Ao prever com muita antecedencia a consagração posterior do método 'Temático' implantado pelas curadorias de arte, que vimos  triunfar são conjuntos de artistas e obras se sujeitando a ilustrar um  tema 'criado' por um curador. 
Os ataques de Wolfe ao pós-modernismo não chateavam Kramer. Segundo comentaristas próximos, Kramer sentia uma considerável simpatia pelos arroubos do jornalista contra grupos pós – modernos.
O fato que mais desagradou Hilton Kramer foi a critica de Wolfe à Clyfford Still, um artista que Kramer considerava "um dos mais originais" pintores do expressionismo abstrato. Porém, o que estendeu  a  irritação do decano da critica do 'NYT' foi o escárnio de Wolfe com todo movimento abstrato, incluindo os críticos e teóricos que o apoiavam e escreviam com frequencia matérias nos cadernos de cultura.
Para Kramer esse foi o disparate que faltava, visto que ele próprio muito contribuiu para difusão desse movimento da arte americana.

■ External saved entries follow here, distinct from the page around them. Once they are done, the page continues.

/-- The main case `0 < θ₁`. -/
theorem typeClassMoments_of_pos {θ₁ θ₁' : ℝ} (hθ' : θ₁' < θ₁) (hθ₁ : θ₁ < 1) (hθ0 : 0 < θ₁)
    (hL2M : LowClassSecondMoment θ₁) : TypeClassMoments θ₁' := by
  intro t L ht δ ε hδ hε
  -- constants
  obtain ⟨C, hC, x₀B, hBT⟩ := classPsi_le_of_level θ₁ hθ₁
  obtain ⟨Lr, hLr⟩ : ∃ Lr : ℝ, Lr = max (L : ℝ) 1 := ⟨_, rfl⟩
  have hLr1 : 1 ≤ Lr := by rw [hLr]; exact le_max_right _ _
  have hLLr : (L : ℝ) ≤ Lr := by rw [hLr]; exact le_max_left _ _
  have hLr0 : 0 < Lr := by linarith
  obtain ⟨Cb, hCb⟩ : ∃ Cb : ℝ, Cb = C * Lr / δ + 1 := ⟨_, rfl⟩
  have hCb0 : 0 < Cb := by rw [hCb]; positivity
  obtain ⟨ε₁, hε₁⟩ : ∃ ε₁ : ℝ, ε₁ = ε * δ ^ 2 / (16 * 2 ^ t * Cb ^ t * Lr ^ 2) := ⟨_, rfl⟩
  obtain ⟨ε₂, hε₂⟩ : ∃ ε₂ : ℝ, ε₂ = ε * δ / (12 * 2 ^ t * Cb ^ t * Lr) := ⟨_, rfl⟩
  have hε₁0 : 0 < ε₁ := by rw [hε₁]; positivity
  have hε₂0 : 0 < ε₂ := by rw [hε₂]; positivity
  have hE1 : 2 ^ t * (C * Lr / δ + 1) ^ t * (4 * ε₁ * Lr ^ 2 / δ ^ 2) ≤ ε / 4 := by
    rw [← hCb, hε₁]; apply le_of_eq; field_simp; ring
  have hE2 : 2 ^ t * (C * Lr / δ + 1) ^ t * (3 * ε₂ * Lr / δ) ≤ ε / 4 := by
    rw [← hCb, hε₂]; apply le_of_eq; field_simp; ring
  obtain ⟨x₀V, hV⟩ := classVariance_of_lowClassSecondMoment θ₁ hθ₁ hL2M ε₁ hε₁0
  obtain ⟨x₀P, hP⟩ := two_sided_pnt hε₂0
  -- thresholds (eventually in real `x`)
  have hδθ : 0 < δ ^ θ₁ := Real.rpow_pos_of_pos hδ θ₁
  have ev1 := eventually_rpow_le_mul_rpow hθ' hδθ
  have ev2 := eventually_logpow_junk_le hθ₁ (A := 2 ^ t * Cb ^ t) (c := ε / 2 * δ) (by positivity)
    (by positivity) hLr1 t
  have ev3 := eventually_logpow_junk_le hθ₁ (A := 1) (c := δ) zero_le_one hδ hLr1 0
  have ev4 := eventually_logpow_junk_le (θ := 0) zero_lt_one (A := 1) (c := ε₂ * Lr) zero_le_one
    (by positivity) hLr1 0
  have ev5 : ∀ᶠ x : ℝ in atTop, (max (x₀B : ℝ) (max (x₀V : ℝ) (x₀P : ℝ)) + 2 : ℝ) ≤ δ * x :=
    (tendsto_id.const_mul_atTop hδ).eventually_ge_atTop _
  obtain ⟨N₁, hN₁⟩ := BrunTitchmarshAP.exists_nat_of_eventually
    (ev1.and (ev2.and (ev3.and (ev4.and ev5))))
  refine ⟨max N₁ 1, ?_⟩
  intro N hN q hq _ hqN a b₀ u _ X hX W _ hwin
  obtain ⟨h1, h2, h3, h4, h5⟩ := hN₁ N (le_of_max_le_left hN)
  simp only [pow_zero, mul_one, one_mul, Real.rpow_zero] at h3 h4
  -- basic facts on `N`, `q`
  have hN1 : (1 : ℝ) ≤ N := by exact_mod_cast le_of_max_le_right hN
  have hN0 : (0 : ℝ) < N := by linarith
  have hq0 : (0 : ℝ) < q := by exact_mod_cast hq
  have hqθ : (q : ℝ) ≤ (N : ℝ) ^ θ₁ := hqN.trans (Real.rpow_le_rpow_of_exponent_le hN1 hθ'.le)
  have hqNr : (q : ℝ) ≤ N := by
    refine hqθ.trans ?_
    have := Real.rpow_le_rpow_of_exponent_le hN1 hθ₁.le
    rwa [Real.rpow_one] at this
  have hmax0 : (0 : ℝ) ≤ max (x₀B : ℝ) (max (x₀V : ℝ) (x₀P : ℝ)) :=
    le_trans (Nat.cast_nonneg _) (le_max_left _ _)
  have hδN2 : 2 ≤ δ * N := by linarith
  have hδN0 : 0 ≤ δ * N := by linarith
  have hqδN : (q : ℝ) ≤ (δ * N) ^ θ₁ := by
    rw [Real.mul_rpow hδ.le hN0.le]; exact hqN.trans h1
  have hqδN' : (q : ℝ) ≤ δ * N := by
    refine hqδN.trans ?_
    have := Real.rpow_le_rpow_of_exponent_le (by linarith : 1 ≤ δ * N) hθ₁.le
    rwa [Real.rpow_one] at this
  have hx₀B : (x₀B : ℝ) ≤ δ * N := by linarith [le_max_left (x₀B : ℝ) (max (x₀V : ℝ) (x₀P : ℝ))]
  have hx₀V : (x₀V : ℝ) ≤ δ * N := by
    linarith [le_max_right (x₀B : ℝ) (max (x₀V : ℝ) (x₀P : ℝ)), le_max_left (x₀V : ℝ) (x₀P : ℝ)]
  have hx₀P : (x₀P : ℝ) ≤ δ * N := by
    linarith [le_max_right (x₀B : ℝ) (max (x₀V : ℝ) (x₀P : ℝ)), le_max_right (x₀V : ℝ) (x₀P : ℝ)]
  have hLrN1 : 1 ≤ Lr * N := by nlinarith
  -- the junk level `J₀ = 4 log³(Lr N)` and its thresholds
  obtain ⟨J₀, hJ₀⟩ : ∃ J₀ : ℝ, J₀ = 4 * Real.log (Lr * N) ^ 3 := ⟨_, rfl⟩
  have hlog0 : 0 ≤ Real.log (Lr * N) := Real.log_nonneg hLrN1
  have hJ00 : 0 ≤ J₀ := by rw [hJ₀]; positivity
  have hJ1 : J₀ * q ≤ δ * N := by
    have hNθ : 0 ≤ (N : ℝ) ^ θ₁ := Real.rpow_nonneg hN0.le _
    calc J₀ * q ≤ J₀ * (N : ℝ) ^ θ₁ := mul_le_mul_of_nonneg_left hqθ hJ00
      _ = (N : ℝ) ^ θ₁ * (4 * Real.log (Lr * N) ^ 3) := by rw [hJ₀]; ring
      _ ≤ δ * N := h3
  have hJ2 : J₀ ≤ ε₂ * Lr * N := by rw [hJ₀]; linarith [h4]
  have hJ3 : 2 ^ t * (C * Lr / δ + 1) ^ t * ((q : ℝ) / Nat.totient q) ^ t * q * J₀ ≤
      ε / 2 * δ * N := by
    rw [← hCb]
    have hr : (q : ℝ) / Nat.totient q ≤ Real.logb 2 N + 1 := by
      calc _ ≤ (Nat.log 2 q : ℝ) + 1 := self_div_totient_le q hq
        _ ≤ Real.logb 2 q + 1 := by
            have := Real.natLog_le_logb q 2
            push_cast at this
            linarith
        _ ≤ Real.logb 2 N + 1 := by
            have := Real.logb_le_logb_of_le (b := 2) one_lt_two hq0 hqNr
            linarith
    have hr0 : 0 ≤ (q : ℝ) / Nat.totient q := by positivity
    have hNθ : 0 ≤ (N : ℝ) ^ θ₁ := Real.rpow_nonneg hN0.le _
    have hlb1 : 0 ≤ Real.logb 2 N + 1 := by
      have := Real.logb_nonneg (b := 2) one_lt_two hN1
      linarith
    have hpow : ((q : ℝ) / Nat.totient q) ^ t ≤ (Real.logb 2 N + 1) ^ t := pow_le_pow_left₀ hr0 hr t
    have h2C : (0 : ℝ) ≤ 2 ^ t * Cb ^ t := by positivity
    calc 2 ^ t * Cb ^ t * ((q : ℝ) / Nat.totient q) ^ t * q * J₀
        ≤ 2 ^ t * Cb ^ t * (Real.logb 2 N + 1) ^ t * (N : ℝ) ^ θ₁ * J₀ := by
          apply mul_le_mul_of_nonneg_right _ hJ00
          exact mul_le_mul (mul_le_mul_of_nonneg_left hpow h2C) hqθ hq0.le
            (mul_nonneg h2C (pow_nonneg hlb1 t))
      _ = 2 ^ t * Cb ^ t * (Real.logb 2 N + 1) ^ t * (N : ℝ) ^ θ₁ * (4 * Real.log (Lr * N) ^ 3) := by
          rw [hJ₀]
      _ ≤ ε / 2 * δ * N := h2
  -- the bound at one position `n < W` of the windows
  have key2 : ∀ n ∈ range W,
      |∑ c ∈ typeCell q q a b₀,
          ∏ i, (classPsi (a i * n + u i + X i).toNat q (resid q (a i * n + c i)) -
            classPsi (a i * n + u i - 1).toNat q (resid q (a i * n + c i))) -
        (∏ i, ((X i : ℝ) + 1)) / (Nat.totient q : ℝ) ^ t *
          (((typeCell q q a b₀).filter (fun c => ∀ i, Nat.Coprime (c i) q)).card : ℝ)| ≤
      ε * (∏ i, ((X i : ℝ) + 1)) *
        ((((typeCell q q a b₀).filter (fun c => ∀ i, Nat.Coprime (c i) q)).card : ℝ) /
            (Nat.totient q : ℝ) ^ t + ((typeCell q q a b₀).card : ℝ) / (q : ℝ) ^ t) := by
    intro n hn
    rw [Finset.mem_range] at hn
    -- translate the cell
    rw [sum_typeCell_transl hq a b₀ (n : ℤ) (fun c => ∏ i,
      (classPsi (a i * n + u i + X i).toNat q (c i) - classPsi (a i * n + u i - 1).toNat q (c i)))]
    -- the heights `lo = (a n + u − 1).toNat`, `hi = (a n + u + X).toNat` (part D `window_heights`)
    have hw : ∀ i, (a i * n + u i - 1).toNat ≤ (a i * n + u i + X i).toNat ∧
        δ * N ≤ (((a i * n + u i - 1).toNat : ℕ) : ℝ) ∧
        (((a i * n + u i + X i).toNat : ℕ) : ℝ) ≤ Lr * N ∧
        (((a i * n + u i + X i).toNat : ℕ) : ℝ) - (((a i * n + u i - 1).toNat : ℕ) : ℝ) = (X i : ℝ) + 1 :=
      fun i => window_heights hδN0 hN0.le hLLr (hwin i n hn).1 (hwin i n hn).2
    have hlo_ge : ∀ i, δ * N ≤ (((a i * n + u i - 1).toNat : ℕ) : ℝ) := fun i => (hw i).2.1
    have hhi_le : ∀ i, (((a i * n + u i + X i).toNat : ℕ) : ℝ) ≤ Lr * N := fun i => (hw i).2.2.1
    have hhi_ge : ∀ i, δ * N ≤ (((a i * n + u i + X i).toNat : ℕ) : ℝ) :=
      fun i => (hlo_ge i).trans (by exact_mod_cast (hw i).1)
    have hqlo : ∀ i, q ≤ (a i * n + u i - 1).toNat := fun i => by
      have : (q : ℝ) ≤ (((a i * n + u i - 1).toNat : ℕ) : ℝ) := hqδN'.trans (hlo_ge i)
      exact_mod_cast this
    -- level: `q ≤ x^{θ₁}` at both heights
    have hlev : ∀ x : ℕ, δ * N ≤ (x : ℝ) → (q : ℝ) ≤ (x : ℝ) ^ θ₁ := fun x hx =>
      hqδN.trans (Real.rpow_le_rpow hδN0 hx hθ0.le)
    have hthr : ∀ x x₀ : ℕ, (x₀ : ℝ) ≤ δ * N → δ * N ≤ (x : ℝ) → x₀ ≤ x := fun x x₀ h h' => by
      have : (x₀ : ℝ) ≤ x := h.trans h'
      exact_mod_cast this
    have key := cell_moment_bound q hq a b₀ (fun i => (a i * n + u i - 1).toNat)
      (fun i => (a i * n + u i + X i).toNat) (fun i => (X i : ℝ) + 1) N Lr δ ε C ε₁ ε₂ J₀ hN0 hLr1 hδ hε
      hC hε₁0 hε₂0 hJ00
      (fun i => (hw i).2.2.2) (fun i => by linarith [hX i]) (fun i => (hw i).1) hqlo hhi_le
      (fun i r => hBT _ (hthr _ _ hx₀B (hhi_ge i)) q hq (hlev _ (hhi_ge i)) r)
      (fun i => hV _ (hthr _ _ hx₀V (hhi_ge i)) q hq (hlev _ (hhi_ge i)))
      (fun i => hV _ (hthr _ _ hx₀V (hlo_ge i)) q hq (hlev _ (hlo_ge i)))
      (fun i => hP _ (hthr _ _ hx₀P (hhi_ge i)))
      (fun i => hP _ (hthr _ _ hx₀P (hlo_ge i)))
      (fun i => by
        rw [hJ₀]
        have hpos : (0 : ℝ) < (((a i * n + u i + X i).toNat : ℕ) : ℝ) :=
          lt_of_lt_of_le (by linarith) (hhi_ge i)
        have hl : Real.log (((a i * n + u i + X i).toNat : ℕ) : ℝ) ≤ Real.log (Lr * N) :=
          Real.log_le_log hpos (hhi_le i)
        have hl0 : 0 ≤ Real.log (((a i * n + u i + X i).toNat : ℕ) : ℝ) :=
          Real.log_nonneg (by linarith [hhi_ge i])
        gcongr)
      hJ1 hJ2 hJ3 hE1 hE2
    exact key
  -- summing over the positions
  rw [coprimePairs_eq_mul_card q hq a b₀ W, Nat.cast_mul]
  exact abs_sum_sub_le _ _ _ _ _ key2 (by ring) (by ring)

As tentativas de ridicularizar Clement Greenberg e Harold Rosenberg, defensores influentes início do expressionismo abstrato, se estendem no livro a todos os movimentos importantes do século XX- do Cubismo a Pop Art. Primeiramente publicado na revista Harper's em Abril de 1975 com o titulo "A Palavra Pintada: A Arte Moderna chega ao Ponto de Fuga”. O artigo atingiu em cheio o nervo de varias prima-donas da critica. Kramer respondeu imediatamente com uma longa análise, intitulada "Tom Wolfe e A Vingança dos filisteus." Dez anos depois, esse artigo foi reproduzido em um volume de opiniões e ensaios de Kramer que deram origem a publicação intitulada A Vingança dos filisteus: Arte e Cultura 1972-1984. Sua resposta a Wolfe inclui uma serie de provocações divertidas e outras nem tanto, como essas: “Se alguém tinha alguma dúvida que a vingança dos filisteus está sobre nós o ataque de Tom Wolfe a arte contemporânea, no número de abril da revista Harper's , acaba de extingui-la. Sobre arte, moderna ou não, Wolfe parece não saber nada”.“The Painted Word de Wolfe chega ao grande público que não sabe nada sobre a arte modernista, mas sabe muito sobre os rumores [fofocas] que são lançados em seu nome.Quando se trata da análise de idéias... quando ela se resume a obras de arte reais e inspiradas que nos levam a pensar, Wolfe, irremediavelmente, não é profundo(...)A [incompreensão de Wolfe] sobre o papel da crítica da arte - [sua] hostilidade com a teoria - identificada em The Painted Word, apesar de sua sabedoria e diversão literária, é um enunciado filisteu, um ato de vingança contra uma qualidade da mente com a qual não se integra e, portanto, trata como piada."
Wolfe não tem, certamente, o conhecimento de Kramer sobre a história do modernismo, assim como certamente não passou sequer uma fração do tempo de Kramer investigando a arte abstrata. 
Porém, Wolfe é sagaz e brilhante em suas argumentações. Ele percebeu num piscar de olhos o poder da revelação ao ler: "o realismo não tem uma teoria plausível”. Lamentavelmente, sua observação de que "a falta de uma teoria convincente é a falta algo crucial"- no que tange a produção artística- poderia ter ido mais fundo,atingindo o amago do problema que mescla a arte à ideologias. O açodamento de Wolfe em proferir resenhas espertas o levou a cometer um baita equivoco. 'Ver para crer, não acreditando no está vendo', não é um problema. Ao contrario, pode ser uma incitação positiva para despertar no espectador 'O' olhar inquisidor,  não apenas contemplativo, o emancipando da tutela dos  eruditos e o lançando numa experiencia nova e pessoal.Esse,aliás, esse foi um dos fatores que inspirou os artistas a produzirem as obras mais surpreendentes do modernismo. O desprezo por esse detalhe fundamental enveredou Tom Wolfe por vias mal pavimentadas.Para um sujeito de pensamento e argumentação tão sofisticadas, essa é uma falha imperdoavel.